In so far as Capitalism encourages Greed it is putting money ahead of the well-being of others. Even obeying the law becomes an economic problem: are the potential gains worth the potential costs? How risky is it? In California, companies that refuse to pay for the treatments and medications it owes people - the penalty, potentially, is 10% of the cost of the treatments and medications. So what do they do? They refuse to pay, and thus reduce their costs by 90%. Thank you Arnold! :AMR:

(http://www.calaborfed.org/index.php...m_undoing_the_damage_of_schwarzeneggers_rules)

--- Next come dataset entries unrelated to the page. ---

import Summits.MatrixMultiplication.OmegaCensus.STPPVosperSlackTwoSoundCReduce
import Summits.MatrixMultiplication.OmegaCensus.STPPVosperSlackTwoRows333AAsm
import Summits.MatrixMultiplication.OmegaCensus.STPPVosperSlackTwoRows61BAsm
import Summits.MatrixMultiplication.OmegaCensus.STPPVosperSlackTwoRows61CAsm
import Summits.MatrixMultiplication.OmegaCensus.STPPHamidouneRodsethInverseTheorem

/-!
# ω-census (abelian STPP census): `{(3,3,3),(3,3,4)} ⊄ ℤ₆₁` — UNCONDITIONAL KERNEL KILL by the slack-2 partition law

HONEST FRAMING (pub-omega census; verbatim): lottery ticket; floor = certified bounds/negative ranges.
Census STRUCTURE (seat pub-omega-stpp-2 gen 27, 2026-08-28; rows A by stpp-1 gen 32), family (b2).  `no_isSTPP_zmod61_333_334`: no STPP family
of `ℤ/61` has the size pattern `{(3,3,3),(3,3,4)}` (triples `(|Aᵢ|, |Bᵢ|, |Cᵢ|)`).  Proof: the slack-2 partition law for a one-other-block leaf,
`no_isSTPP_of_slack_two_rowsQ` (`STPPVosperSlackTwoSoundCReduce.lean`), applied to the role-rotated family `(C, A, B)` at the block `(3,3,4)` read as
`(a, b, c) = (4, 3, 3)` with the other block `(a₀, b₀, c₀) = (3, 3, 3)`, `L = z = 9`, `vol = 36`, `9 + 3 + 36 + 4 + 9 = 61`; its three row hypotheses
are the kernel computations `rowsA333` (stpp-1, `…Rows333AAsm.lean`: 1 770 three-shapes, plain form, fed through `Or.inr`), `rowsB61_choose`
(`…Rows61BAsm.lean`: 34 220 four-shapes at their 4 495 dihedral representatives) and `rowsC61` (`…Rows61CAsm.lean`: 720 Hamidoune–Rødseth shape pairs);
Hamidoune–Rødseth is the tree theorem `hamidouneRodsethInverseTheorem_holds`.  Census consequence (lead's words, pre-stated): «ℤ₆₁ 53/54».  Nothing here
is progress on `ω`: a finite statement about subsets of `ℤ/61`.

References: H. Cohn, R. Kleinberg, B. Szegedy, C. Umans, FOCS 2005 (arXiv:math/0511460), Def. 5.1; A. G. Vosper, J. London Math. Soc. 31 (1956);
Y. O. Hamidoune, Ø. J. Rødseth, Acta Arith. 92 (2000).
-/

open Finset
open scoped Pointwise

namespace Summit.MatrixMultiplication.OmegaCensus.CubeNB

open Literature.Computability.AlgebraicComplexity
open Literature.Combinatorics.Additive
open Summit.MatrixMultiplication.OmegaCensus.STPPKneser
open Summit.MatrixMultiplication.OmegaCensus.CubeNB.S2

/-- **`{(3,3,3),(3,3,4)} ⊄ ℤ₆₁` (kernel, unconditional).**  No simultaneous-triple-product family of `ℤ/61` has size pattern
`(|A₀|,|B₀|,|C₀|) = (3,3,3)`, `(|A₁|,|B₁|,|C₁|) = (3,3,4)`. [cite: CohnKleinbergSzegedyUmans2005, Def. 5.1]
[cite: Vosper1956, main theorem; Nathanson1996, Thm 2.7] [cite: HamidouneRodseth2000, main theorem (§1, p. 252)] -/
theorem no_isSTPP_zmod61_333_334 (A B C : Fin 2 → Finset (ZMod 61)) (hS : IsSTPP A B C)
    (hA : ∀ i, #(A i) = ![3, 3] i) (hB : ∀ i, #(B i) = ![3, 3] i) (hC : ∀ i, #(C i) = ![3, 4] i) : False := by
  haveI : Fact (Nat.Prime 61) := ⟨by norm_num⟩
  have hS' : IsSTPP C A B := stpp_rotate (stpp_rotate hS)
  have hAne : ∀ i, (A i).Nonempty := fun i => card_pos.1 (by rw [hA]; fin_cases i <;> simp)
  have hBne : ∀ i, (B i).Nonempty := fun i => card_pos.1 (by rw [hB]; fin_cases i <;> simp)
  have hCne : ∀ i, (C i).Nonempty := fun i => card_pos.1 (by rw [hC]; fin_cases i <;> simp)
  exact no_isSTPP_of_slack_two_rowsQ hamidouneRodsethInverseTheorem_holds hS' hCne hAne hBne 1 0 (by decide)
    (a := 4) (b := 3) (c := 3) (a₀ := 3) (b₀ := 3) (c₀ := 3) (L := 9) (z := 9) (vol := 36)
    (by rw [hC]; rfl) (by rw [hA]; rfl) (by rw [hB]; rfl) (by rw [hC]; rfl) (by rw [hA]; rfl) (by rw [hB]; rfl)
    rfl rfl rfl rfl (by norm_num) (by norm_num) (by norm_num) (by norm_num) (by norm_num) (by norm_num)
    (fun Q hQ => Or.inr (rowsA333 Q hQ)) rowsB61_choose rowsC61

end Summit.MatrixMultiplication.OmegaCensus.CubeNB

I am reminded of an anecdote I read in a history of money. It details the situation Elizabeth I had when she took the English throne nearly 500 years ago. Her father (Henry VIII) had been debasing the currency by replacing much of it with baser elements (thus the term "debasing"). When people began realizing what was going on, they held on to the more pure money while the cheaper money was kept in circulation. It's where we get the saying "Bad money drives out good". So Elizabeth had to strengthen the economy. In part, she made the currency inherently valuable again - but she also decided not to tax her people (part of why she became known as "Good Queen Bess") - or at least removed the legal obligation to pay. And even ended up having a lot of money owed her and England by the time she died. The result was that when the realm had to be defended, the populace was all too eager to step up and give all they had for its defence. Bottom line, if people are free to give, they end up being more generous (as a whole) than if people are made to give.
Yeah Capitalism!

Greed is bad, but covetousness is inevitably amplified under heavily managed economies.

If people just did what they should do, then I might agree with no taxation. But the fact is that people are greedy, and the people have needs that are not being met. The needs of the people should come first in the governments eyes versus the potential for generosity on behalf of the wealthy. The wealthy can give more if they so desire - but we must always see to the needs of the people.

God himself instituted taxes in the form of tithe in the state of Israel, and in the New Testament we are told to pay our taxes.

Romans 13:6 For because of this you also pay taxes, for rulers are servants of God, devoting themselves to this very thing.​
 

annabenedetti

like marbles on glass
These programs are not working as well as they could or as well as they have in the past because they have been steadily de-funded and diminished. However, even in their present state they are better than nothing. Or do you think education should go only to those who can afford it? Should someone who has worked all their life be thrown aside and told to die because they got sick or injured? Should the old be worked to death? Should someone who breaks their leg be told that they must pay up or they can't get it fixed?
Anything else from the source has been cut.